[RECORDS SUPPLIED Boundary: Start]

/-- [folklore] -/
theorem cd_sigma (j : ℕ) : (TV.toCertDataVW kitOf wT sc).σf j = TV.base.covR QS2.toRealHom (TV.base.stage j).σf := rfl
/-- [folklore] -/ theorem cd_gamma (j : ℕ) : (TV.toCertDataVW kitOf wT sc).γ j = QS2.toRealHom (TV.base.stage j).γ := rfl
/-- [folklore] -/ theorem cd_lev (j : ℕ) : (TV.toCertDataVW kitOf wT sc).lev j = QS2.toRealHom (TV.base.stage j).lev := rfl
/-- [folklore] -/ theorem cd_as (j : ℕ) : (TV.toCertDataVW kitOf wT sc).as j = QS2.toRealHom (TV.base.stage j).as := rfl
/-- [folklore] -/ theorem cd_Lam (j : ℕ) : (TV.toCertDataVW kitOf wT sc).Λ j = QS2.toRealHom (TV.base.stage j).Λ := rfl
/-- [folklore] -/ theorem cd_delta (j : ℕ) : (TV.toCertDataVW kitOf wT sc).δ j = QS2.toRealHom (TV.base.stage j).δ := rfl
/-- [folklore] -/ theorem cd_tau : (TV.toCertDataVW kitOf wT sc).τs = QS2.toRealHom TV.base.τs := rfl
/-- [folklore] -/ theorem cd_mm : (TV.toCertDataVW kitOf wT sc).mm = QS2.toRealHom TV.base.mm := rfl
/-- [folklore] -/ theorem cd_theta : (TV.toCertDataVW kitOf wT sc).θ = QS2.toRealHom TV.base.θ := rfl
/-- [folklore] -/ theorem cd_Cb : (TV.toCertDataVW kitOf wT sc).Cb = QS2.toRealHom TV.base.Cb := rfl
/-- [folklore] -/ theorem cd_Cg : (TV.toCertDataVW kitOf wT sc).Cg = QS2.toRealHom TV.base.Cg := rfl
/-- [folklore] -/ theorem cd_i0 : (TV.toCertDataVW kitOf wT sc).i₀ = TV.base.i₀ := rfl
/-- [folklore] -/ theorem cd_nx (j : ℕ) : (TV.toCertDataVW kitOf wT sc).nx j = (TV.base.stage j).nx := rfl
/-- [folklore] -/ theorem cd_Sj (j : ℕ) : (TV.toCertDataVW kitOf wT sc).S j = (TV.base.stage j).S := rfl
/-- [folklore] -/
theorem cd_ell (J l : ℕ) : (TV.toCertDataVW kitOf wT sc).ℓ J l = TV.base.covR QS2.toRealHom ((TV.base.stage J).ell.getD l []) := rfl
/-- [folklore] -/ theorem cd_ctr (J l : ℕ) : (TV.toCertDataVW kitOf wT sc).ctr J l = QS2.toRealHom (vget (TV.base.stage J).ctr l) := rfl
/-- [folklore] -/ theorem cd_rad (J l : ℕ) : (TV.toCertDataVW kitOf wT sc).rad J l = QS2.toRealHom (vget (TV.base.stage J).rad l) := rfl
/-- [folklore] -/ theorem cd_sl (J l : ℕ) : (TV.toCertDataVW kitOf wT sc).s J l = QS2.toRealHom (vget (TV.base.stage J).s l) := rfl
/-- [folklore] -/ theorem cd_beta (j l : ℕ) : (TV.toCertDataVW kitOf wT sc).β j l = QS2.toRealHom (vget (TV.base.stage j).β l) := rfl
/-- [folklore] -/ theorem cd_Lv (J : ℕ) : (TV.toCertDataVW kitOf wT sc).Lv J = QS2.toRealHom (TV.base.stage J).Lv := rfl
/-- [folklore] -/
theorem cd_M (k : ℤ) : (TV.toCertDataVW kitOf wT sc).M k =
    if -TV.base.Kb - 1 ≤ k ∧ k ≤ TV.base.Ka + 1 then QS2.toRealHom (vget TV.base.M (k + TV.base.Kb + 1).toNat) else 0 := rfl
/-- [folklore] -/ theorem cd_Qb : (TV.toCertDataVW kitOf wT sc).Qb = (TV.base.toCertData QS2.toRealHom).Qb := rfl
/-- [folklore] -/
theorem cd_land (j : ℕ) : (TV.toCertDataVW kitOf wT sc).land j = TV.base.landF (QS2.toRealHom (TV.base.stage (TV.base.stage j).nx).Lv) := rfl
/-- [folklore] -/
theorem cd_landD (j : ℕ) : (TV.toCertDataVW kitOf wT sc).landD j = TV.base.landDF (QS2.toRealHom (TV.base.stage (TV.base.stage j).nx).Lv) := rfl
/-- [folklore] -/
theorem cd_secCorr (j : ℕ) (y z : Fin 4 → ℤ → ℝ) : secCorr (TV.toCertDataVW kitOf wT sc) j y z =
    TV.base.secCorrF QS2.toRealHom (TV.base.stage j).σf ((TV.base.toCertData QS2.toRealHom).Qb y y) z := rfl
/-- [folklore] -/ theorem bx_lo (j s : ℕ) : (TV.toBoxesW kitOf wT).lo j s = TV.base.vecF (vre (TV.coreVW kitOf wT j s).lo) := rfl
/-- [folklore] -/ theorem bx_hi (j s : ℕ) : (TV.toBoxesW kitOf wT).hi j s = TV.base.vecF (vre (TV.coreVW kitOf wT j s).hi) := rfl
/-- [folklore] -/ theorem bx_loK (j s : ℕ) : (TV.toBoxesW kitOf wT).loK j s = TV.base.vecF (vre (TV.coreVW kitOf wT j s).loK) := rfl
/-- [folklore] -/ theorem bx_hiK (j s : ℕ) : (TV.toBoxesW kitOf wT).hiK j s = TV.base.vecF (vre (TV.coreVW kitOf wT j s).hiK) := rfl
/-- [folklore] -/ theorem bx_JU (j s : ℕ) : (TV.toBoxesW kitOf wT).JU j s = TV.base.vecF (vre (TV.coreVW kitOf wT j s).JU) := rfl
/-- [folklore] -/ theorem bx_pdegV : (TV.toBoxesW kitOf wT).pdegV = TV.pdegV := rfl
/-- [folklore] -/
theorem ro_ylo0 (G : ℕ → ℕ → ℕ → ℝ) (ΛT : ℕ → ℝ) (j : ℕ) :
    (TV.toReadoutData kitOf wT A G ΛT).ylo 0 j = TV.base.vecF (IntervalD.loR ((TV.roIn kitOf wT A j).Y0 TV.base)) := rfl
/-- [folklore] -/
theorem ro_yhi0 (G : ℕ → ℕ → ℕ → ℝ) (ΛT : ℕ → ℝ) (j : ℕ) :
    (TV.toReadoutData kitOf wT A G ΛT).yhi 0 j = TV.base.vecF (IntervalD.hiR ((TV.roIn kitOf wT A j).Y0 TV.base)) := rfl
/-- [folklore] -/
theorem ro_ylo1 (G : ℕ → ℕ → ℕ → ℝ) (ΛT : ℕ → ℝ) (j : ℕ) :
    (TV.toReadoutData kitOf wT A G ΛT).ylo 1 j = TV.base.vecF (IntervalD.loR ((TV.roIn kitOf wT A j).Y1 TV.base)) := rfl
/-- [folklore] -/
theorem ro_yhi1 (G : ℕ → ℕ → ℕ → ℝ) (ΛT : ℕ → ℝ) (j : ℕ) :
    (TV.toReadoutData kitOf wT A G ΛT).yhi 1 j = TV.base.vecF (IntervalD.hiR ((TV.roIn kitOf wT A j).Y1 TV.base)) := rfl
/-- [folklore] -/
theorem ro_Vlo (G : ℕ → ℕ → ℕ → ℝ) (ΛT : ℕ → ℝ) (j : ℕ) :
    (TV.toReadoutData kitOf wT A G ΛT).Vlo j = TV.base.kerLo ((TV.roIn kitOf wT A j).VB TV.base) := rfl
/-- [folklore] -/
theorem ro_Vhi (G : ℕ → ℕ → ℕ → ℝ) (ΛT : ℕ → ℝ) (j : ℕ) :
    (TV.toReadoutData kitOf wT A G ΛT).Vhi j = TV.base.kerHi ((TV.roIn kitOf wT A j).VB TV.base) := rfl
/-- [folklore] -/
theorem roOut_ok (j : ℕ) : (TV.roOut kitOf wT A j).ok = (TV.base.readoutStep (TV.roIn kitOf wT A j)).ok := rfl
variable {F : Type u} [Field F] (V : WeierstrassCurve F) (p : ℕ) [Fact p.Prime]
  (H' : Subgroup (Field.absoluteGaloisGroup F))

/-- **The Kummer class is additive in the root**: `δ(m•(Q + Q')) = δ(m•Q) + δ(m•Q')`
(`σ(Q+Q') − (Q+Q') = (σQ − Q) + (σQ' − Q')`). [cite: SilvermanAEC2009, VIII.§2 (the Kummer pairing is bilinear)] -/
theorem kummerClassOver_add (m : ℤ) (Q Q' : geomPoints V) (hQ : ∀ σ ∈ H', σ • (m • Q) = m • Q)
    (hQ' : ∀ σ ∈ H', σ • (m • Q') = m • Q') :
    V.kummerClassOver H' m (Q + Q') (fun σ hσ ↦ by rw [zsmul_add, smul_add, hQ σ hσ, hQ' σ hσ]) =
      V.kummerClassOver H' m Q hQ + V.kummerClassOver H' m Q' hQ' := by
  rw [kummerClassOver, kummerClassOver, kummerClassOver,
    ← Literature.NumberTheory.GaloisRepresentations.oneCocycleClass_add]
  congr 1
  refine Subtype.ext (ContinuousMap.ext fun σ ↦ Subtype.ext ?_)
  rw [Submodule.coe_add, ContinuousMap.add_apply, AddSubgroup.coe_add, coe_kummerCocycleOver_apply,
    coe_kummerCocycleOver_apply, coe_kummerCocycleOver_apply, smul_add]
  abel

variable {V H'}

/-- **Uniqueness of the Kummer family** of an `H'`-fixed point (roots exist in `E(F̄)` for an
elliptic curve, `zsmul_geomPoints_surjective_holds`). [cite: Howard2004HeegnerKolyvagin, §1 (descent sequence for S_p(E/L))] -/
theorem IsKummerFamilyOver.unique [V.IsElliptic] {P : geomPoints V} {hP : ∀ σ ∈ H', σ • P = P}
    {d d' : V.torsionH1Pi p H'} (hd : V.IsKummerFamilyOver p H' hP d)
    (hd' : V.IsKummerFamilyOver p H' hP d') : d = d' := by
  funext k
  have hpk : ((p : ℤ) ^ k) ≠ 0 := pow_ne_zero _ (Int.natCast_ne_zero.mpr (Fact.out : p.Prime).ne_zero)
  obtain ⟨Q, hQ⟩ := V.zsmul_geomPoints_surjective_holds hpk P
  rw [hd k Q hQ, hd' k Q hQ]

variable (V H') in
/-- **Existence of the Kummer family** of an `H'`-fixed point: choose a `p^k`-th root `Q_k` of `P` for
every `k` (`[p^k]` is onto on `E(F̄)`) and take `d_k = δ(p^k • Q_k)`; root independence
(`kummerClassOver_eq_of_zsmul_eq`) gives the defining property for every other root.
[cite: Howard2004HeegnerKolyvagin, §1 (descent sequence for S_p(E/L))] -/
theorem exists_isKummerFamilyOver [V.IsElliptic] (P : geomPoints V) (hP : ∀ σ ∈ H', σ • P = P) :
    ∃ d : V.torsionH1Pi p H', V.IsKummerFamilyOver p H' hP d := by
  have hpk : ∀ k : ℕ, ((p : ℤ) ^ k) ≠ 0 := fun k ↦
    pow_ne_zero _ (Int.natCast_ne_zero.mpr (Fact.out : p.Prime).ne_zero)
  choose Q hQ using fun k ↦ V.zsmul_geomPoints_surjective_holds (hpk k) P
  refine ⟨fun k ↦ V.kummerClassOver H' ((p : ℤ) ^ k) (Q k) (fun σ hσ ↦ by
    rw [show ((p : ℤ) ^ k) • Q k = P from hQ k]; exact hP σ hσ), fun k Q' hQ' ↦ ?_⟩
  exact V.kummerClassOver_eq_of_zsmul_eq H' _ _ _ _ _ ((hQ k).trans hQ'.symm)

/-- **Additivity of Kummer families**: if `d`, `d'` are the Kummer families of `P`, `P'`, then `d + d'`
is the Kummer family of `P + P'` (the compact Kummer map `E(L') → ∏_k H¹(H', E[p^k])` is a
homomorphism). [cite: Howard2004HeegnerKolyvagin, §1 (descent sequence for S_p(E/L))] [cite: SilvermanAEC2009, VIII.§2] -/
theorem IsKummerFamilyOver.add [V.IsElliptic] {P P' : geomPoints V} {hP : ∀ σ ∈ H', σ • P = P}
    {hP' : ∀ σ ∈ H', σ • P' = P'} {d d' : V.torsionH1Pi p H'} (hd : V.IsKummerFamilyOver p H' hP d)
    (hd' : V.IsKummerFamilyOver p H' hP' d') :
    V.IsKummerFamilyOver p H' (P := P + P')
      (fun σ hσ ↦ by rw [smul_add, hP σ hσ, hP' σ hσ]) (d + d') := by
  intro k R hR
  have hpk : ((p : ℤ) ^ k) ≠ 0 := pow_ne_zero _ (Int.natCast_ne_zero.mpr (Fact.out : p.Prime).ne_zero)
  obtain ⟨Q, hQ⟩ := V.zsmul_geomPoints_surjective_holds hpk P
  obtain ⟨Q', hQ'⟩ := V.zsmul_geomPoints_surjective_holds hpk P'
  have hQQ' : ((p : ℤ) ^ k) • (Q + Q') = P + P' := by
    rw [zsmul_add, show ((p : ℤ) ^ k) • Q = P from hQ, show ((p : ℤ) ^ k) • Q' = P' from hQ']
  rw [Pi.add_apply, hd k Q hQ, hd' k Q' hQ']
  exact (V.kummerClassOver_add H' _ Q Q' _ _).symm.trans
    (V.kummerClassOver_eq_of_zsmul_eq H' _ _ _ _ _ (hQQ'.trans hR.symm))

omit [Fact p.Prime] in
/-- The Kummer family of `0` is `0`. [cite: SilvermanAEC2009, VIII.§2] -/
theorem isKummerFamilyOver_zero [V.IsElliptic] :
    V.IsKummerFamilyOver p H' (P := 0) (fun σ _ ↦ smul_zero σ) 0 := by
  intro k Q hQ
  rw [Pi.zero_apply]
  have h0 : V.kummerClassOver H' ((p : ℤ) ^ k) 0 (fun σ _ ↦ by rw [zsmul_zero, smul_zero]) = 0 := by
    rw [kummerClassOver, ← Literature.NumberTheory.GaloisRepresentations.oneCocycleClass_zero]
    congr 1
  rw [← h0]
  exact V.kummerClassOver_eq_of_zsmul_eq H' _ _ _ _ _ (by rw [zsmul_zero]; exact hQ.symm)

/-- **Kummer families are `p`-compatible**: `p_* d_{k+1} = d_k` (`p • Q_{k+1}` is a `p^k`-th root when
`Q_{k+1}` is a `p^{k+1}`-th root; the transition map `reduceTorsionH1` is induced by `p •`). Hence Kummer
families lie in the compatible part of `∏_k H¹(H', E[p^k])` (Perrin-Riou's `S_p(L)` transition maps).
[cite: PerrinRiou1987BSMF, §0 p. 401] -/
theorem IsKummerFamilyOver.reduceTorsionH1 [V.IsElliptic] {P : geomPoints V}
    {hP : ∀ σ ∈ H', σ • P = P} {d : V.torsionH1Pi p H'} (hd : V.IsKummerFamilyOver p H' hP d) (k : ℕ) :
    V.reduceTorsionH1 p k H' (d (k + 1)) = d k := by
  have hpk : ((p : ℤ) ^ (k + 1)) ≠ 0 :=
    pow_ne_zero _ (Int.natCast_ne_zero.mpr (Fact.out : p.Prime).ne_zero)
  obtain ⟨Q, hQ⟩ := V.zsmul_geomPoints_surjective_holds hpk P
  have hQ1 : ((p : ℤ) ^ (k + 1)) • Q = P := hQ
  have hpQ : ((p : ℤ) ^ k) • ((p : ℤ) • Q) = P := by rw [smul_smul, ← pow_succ, hQ1]
  rw [hd (k + 1) Q hQ1, hd k ((p : ℤ) • Q) hpQ, kummerClassOver, kummerClassOver,
    WeierstrassCurve.reduceTorsionH1]
  refine (map_oneCocycleClass (X := discreteTopRep H' (geomTorsion V ((p : ℤ) ^ (k + 1))))
    (Y := discreteTopRep H' (geomTorsion V ((p : ℤ) ^ k))) (ContinuousMonoidHom.id H')
    (resHomOfEquivariant _ _ _) (V.kummerCocycleOver H' _ Q _)).trans ?_
  congr 1
  refine Subtype.ext (ContinuousMap.ext fun σ ↦ Subtype.ext ?_)
  change (p : ℤ) • ((σ : Field.absoluteGaloisGroup F) • Q - Q) = (σ : Field.absoluteGaloisGroup F) • ((p : ℤ) • Q) - (p : ℤ) • Q
  rw [smul_zsmul_geomPoints, zsmul_sub]

end KummerFamilyAPI

end WeierstrassCurve


/-! ## Part 7. The compact Kummer map as a homomorphism and Kummer injectivity (PROVED; seat
`bsd-cm-k7r-c3` g5): `kummerFamilyHom : E(L') →+ ∏_k H¹(H', E[p^k])`, its level-`k` kernel `p^k E(L')`,
and `kummerSpan` as the `ℤ_p`-span of the `kummerFamily P` — lemmas L1/L2 of the S_dict plan
(crux 19705, `STUB-PLAN-stub_localMordellWeilDictSeven.md`) -/

namespace WeierstrassCurve

section KummerFamilyHom

variable {F : Type u} [Field F] (V : WeierstrassCurve F) (p : ℕ) [Fact p.Prime]
  (H' : Subgroup (Field.absoluteGaloisGroup F))

omit [Fact p.Prime] in
/-- **The Kummer class of a FIXED point vanishes**: if `Q` itself is `H'`-fixed then
`δ(m • Q) = [σ ↦ σQ − Q] = 0`. [cite: SilvermanAEC2009, VIII.§2 (the Kummer map kills `mE(K)`)] -/
theorem kummerClassOver_eq_zero_of_fixed (m : ℤ) (Q : geomPoints V) (hQfix : ∀ σ ∈ H', σ • Q = Q) :
    V.kummerClassOver H' m Q (fun σ hσ ↦ by rw [smul_zsmul_geomPoints, hQfix σ hσ]) = 0 := by
  rw [kummerClassOver, Literature.NumberTheory.GaloisRepresentations.oneCocycleClass_eq_zero_iff]
  refine ⟨0, fun σ ↦ Subtype.ext ?_⟩
  rw [coe_kummerCocycleOver_apply, map_zero, sub_zero, Subgroup.smul_def, hQfix _ σ.2, sub_self]
  rfl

[RECORDS SUPPLIED Boundary: End]

** EXERCISE REQUIREMENTS **
Taking the records above, retype every line from the one with "s).loK) := rfl" down to the one with "s).hiK) := rfl", exactly and with nothing else.

** ANSWER SECTION **
/-- [folklore] -/ theorem bx_loK (j s : ℕ) : (TV.toBoxesW kitOf wT).loK j s = TV.base.vecF (vre (TV.coreVW kitOf wT j s).loK) := rfl
/-- [folklore] -/ theorem bx_hiK (j s : ℕ) : (TV.toBoxesW kitOf wT).hiK j s = TV.base.vecF (vre (TV.coreVW kitOf wT j s).hiK) := rfl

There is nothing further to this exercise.